CMFHMDA：基于跨域矩阵因式分解的人类疾病-微生物关联预测框架。

预测微生物与疾病之间的关联为开发诊断、预防和治疗策略开辟了新途径。鉴于验证这些关联的实验室生物测试往往耗时且昂贵，因此亟需创新的计算框架来预测新的微生物与疾病的关联。在这项工作中，我们介绍了一种名为 "利用跨域矩阵因式分解预测人类疾病-微生物关联"（CMFHMDA）的新型预测算法。首先，我们计算疾病的复合相似度和微生物的高斯交互轮廓相似度。然后，我们采用加权 K 最近已知邻居（WKNKN）算法来完善微生物-疾病关联矩阵。随后，通过整合微生物和疾病的网络数据，我们建立了 CMFHMDA 模型，以预测潜在的关联。该方法的主要创新点包括使用 WKNKN 算法预处理关联矩阵中的缺失值，以及将微生物和疾病的跨领域信息纳入 CMFHMDA 模型。为了验证 CMFHMDA，我们采用了三种不同的交叉验证技术来评估模型的准确性。结果表明，CMFHMDA模型在全局留空交叉验证（LOOCV）、局部留空交叉验证（LOOCV）和五倍交叉验证（5-fold CV）中的接收者工作特征曲线下面积（Area Under the Receiver Operating Characteristic Curve）得分分别为0.9172、0.8551和0.9351/pm $0.0052。此外，许多预测的关联已被已发表的实验研究证实，从而使 CMFHMDA 成为预测潜在疾病相关微生物的有效工具。

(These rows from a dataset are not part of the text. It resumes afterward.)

import Summits.AnomalousDissipation.AnomalousDissipation.Theorems.SolenoidalFractalHomogenisationLagrangianStepLadderHypocoerciveStart
import HarnessLib

/-!
# K1L_D `stub_D1_V0thg` (stmt-AnomalousDissipation-27980), R3′ lane «SidebandTailCrushing» (tenure D28-16 (3)) — file F1d:
# the ABSTRACT three-term hypocoercivity lemma with a NON-SYMMETRIC DAMPING (odd viscosity kept inside `D`; on top of files F1/F1c)

Helper file of route `SolenoidalFractalHomogenisation` (prover seat `ad-k1l-cellLawV-w1` g10; plan memo
`Cruxes/LagrangianRenormalisationStepDesign/Lines/onelevel-vtheta-R3-plan.md` §4; `--supports stmt-AnomalousDissipation-27980 --as helper`).

SETTING (generalises files F1/F1c: here `D t` is NOT assumed symmetric — the design viscosity has an odd part, `Torus.OddSmall` — and no adjoint /
symmetrisation is needed downstream).  A real inner-product space `F`, a subspace `V`, bounded operators `K` ("site index") and `C` (symmetric, "bond
operator"), a family `B t` of skew operators with `[K, B t] = G(t)•C`, a family `D t` of operators with `⟪D t u, u⟫ ≥ 0` commuting with `K`, a scalar
`G t ∈ [Gm, GM]`, `Gm ≥ 0`, and a curve `y` with `y t ∈ V` solving `y′ = B(t) y − D(t) y` on `[t₀,t₁]`.  Quantitative hypotheses on `V`: h1 `lo₁‖Ku‖² ≤ ⟪Du,u⟫`,
h2 `⟪D(Cu),Cu⟫ ≤ CJ⟪Du,u⟫`, h3 `‖Cu‖² ≤ A‖u‖²`, h4 `⟪Ku,[C,B t]u⟫ ≥ −η₀⟪Du,u⟫ − η₁⟪D(Ku),Ku⟫`, h5 `‖u‖² ≤ U₁‖Cu‖² + U₂‖Ku‖² + U₃⟪Du,u⟫`, and the
ODD-DAMPING allowance h6 `(⟪Du, C(Ku)⟫ − ⟪D(C(Ku)), u⟫) + (⟪D(Ku), Cu⟫ − ⟪D(Cu), Ku⟫) ≤ η₂⟪Du,u⟫ + η₃⟪D(Ku),Ku⟫` (vanishes for symmetric `D`).

RESULT (`hypocoercive_decay''`).  Under polynomial constraints (P1) `4Aβ² ≤ α`, (P2) `16·CJ·β² ≤ α`, (P3) `2α²GM² ≤ βGm lo₁`, (P4) `16βη₀ ≤ 1`,
(P4b) `8βη₁ ≤ α`, (P4c) `16βη₂ ≤ 1`, (P4d) `8βη₃ ≤ α`, (P5) `6·lam·α ≤ lo₁`, (P6) `6·lam·U₂ ≤ lo₁`, (P7) `6·lam·U₃ ≤ 1`, (P8) `3·lam·U₁ ≤ 2βGm`:
`‖y t₁‖² ≤ 3·e^{−lam(t₁−t₀)}·(‖y t₀‖² + α‖K(y t₀)‖²)` and, with a mean-value start, `‖y t₁‖² ≤ 3(1 + α/(2δ₁lo₁))e^{−lam(t₁−t₀−δ₁)}‖y t₀‖²`
(`hypocoercive_decay_started''`).  Young's inequality for a positive NON-symmetric form bounds the symmetrised pairing `⟪Du,v⟫ + ⟪Dv,u⟫`; the antisymmetric
remainders are exactly h6.  Elementary, sorry-free; no definition, no named fact.  NOT a proof of `stub_D1_V0thg`, of K1L_D or of AD; rung F-D1.A0.
-/

set_option linter.dupNamespace false -- single-conjunct summit: `Summit.AnomalousDissipation.AnomalousDissipation.…` is the mandated namespace

namespace Summit.AnomalousDissipation.AnomalousDissipation.Theorems.SolenoidalFractalHomogenisation.LagrangianStep.LadderCrush

open Set
open scoped InnerProductSpace

noncomputable section

variable {F : Type*} [NormedAddCommGroup F] [InnerProductSpace ℝ F]

/-! ## §0 Young's inequality for a positive, possibly non-symmetric form -/

/-- **Young for a positive form without symmetry**: `⟪Du,u⟫ ≥ 0 ∀u` gives `⟪Du,v⟫ + ⟪Dv,u⟫ ≤ ε⟪Du,u⟫ + ε⁻¹⟪Dv,v⟫` (`ε > 0`).
[cite: Villani2009, Part I §2 (A*A + B framework: elementary inequalities)] -/
theorem young_form_add (D : F →L[ℝ] F) (hp : ∀ u, 0 ≤ ⟪D u, u⟫_ℝ) {ε : ℝ} (hε : 0 < ε) (u v : F) :
    ⟪D u, v⟫_ℝ + ⟪D v, u⟫_ℝ ≤ ε * ⟪D u, u⟫_ℝ + ε⁻¹ * ⟪D v, v⟫_ℝ := by
  have h0 := hp (ε • u - v)
  rw [map_sub, map_smul, inner_sub_left, inner_sub_right, inner_sub_right, real_inner_smul_left, real_inner_smul_left,
    real_inner_smul_right, real_inner_smul_right] at h0
  have h1 : ε * (⟪D u, v⟫_ℝ + ⟪D v, u⟫_ℝ) ≤ ε * (ε * ⟪D u, u⟫_ℝ) + ⟪D v, v⟫_ℝ := by linarith
  have h2 := mul_le_mul_of_nonneg_left h1 (inv_pos.mpr hε).le
  have e1 : ε⁻¹ * (ε * (⟪D u, v⟫_ℝ + ⟪D v, u⟫_ℝ)) = ⟪D u, v⟫_ℝ + ⟪D v, u⟫_ℝ := by field_simp
  have e2 : ε⁻¹ * (ε * (ε * ⟪D u, u⟫_ℝ) + ⟪D v, v⟫_ℝ) = ε * ⟪D u, u⟫_ℝ + ε⁻¹ * ⟪D v, v⟫_ℝ := by field_simp
  rw [e1, e2] at h2
  exact h2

本文章由计算机程序翻译，如有差异，请以英文原文为准。

求助全文

约1分钟内获得全文去求助

来源期刊

Briefings in bioinformatics 生物-生化研究方法

CiteScore

13.20

自引率

13.70%

发文量

549

审稿时长

6 months

期刊介绍： Briefings in Bioinformatics is an international journal serving as a platform for researchers and educators in the life sciences. It also appeals to mathematicians, statisticians, and computer scientists applying their expertise to biological challenges. The journal focuses on reviews tailored for users of databases and analytical tools in contemporary genetics, molecular and systems biology. It stands out by offering practical assistance and guidance to non-specialists in computerized methodologies. Covering a wide range from introductory concepts to specific protocols and analyses, the papers address bacterial, plant, fungal, animal, and human data. The journal's detailed subject areas include genetic studies of phenotypes and genotypes, mapping, DNA sequencing, expression profiling, gene expression studies, microarrays, alignment methods, protein profiles and HMMs, lipids, metabolic and signaling pathways, structure determination and function prediction, phylogenetic studies, and education and training.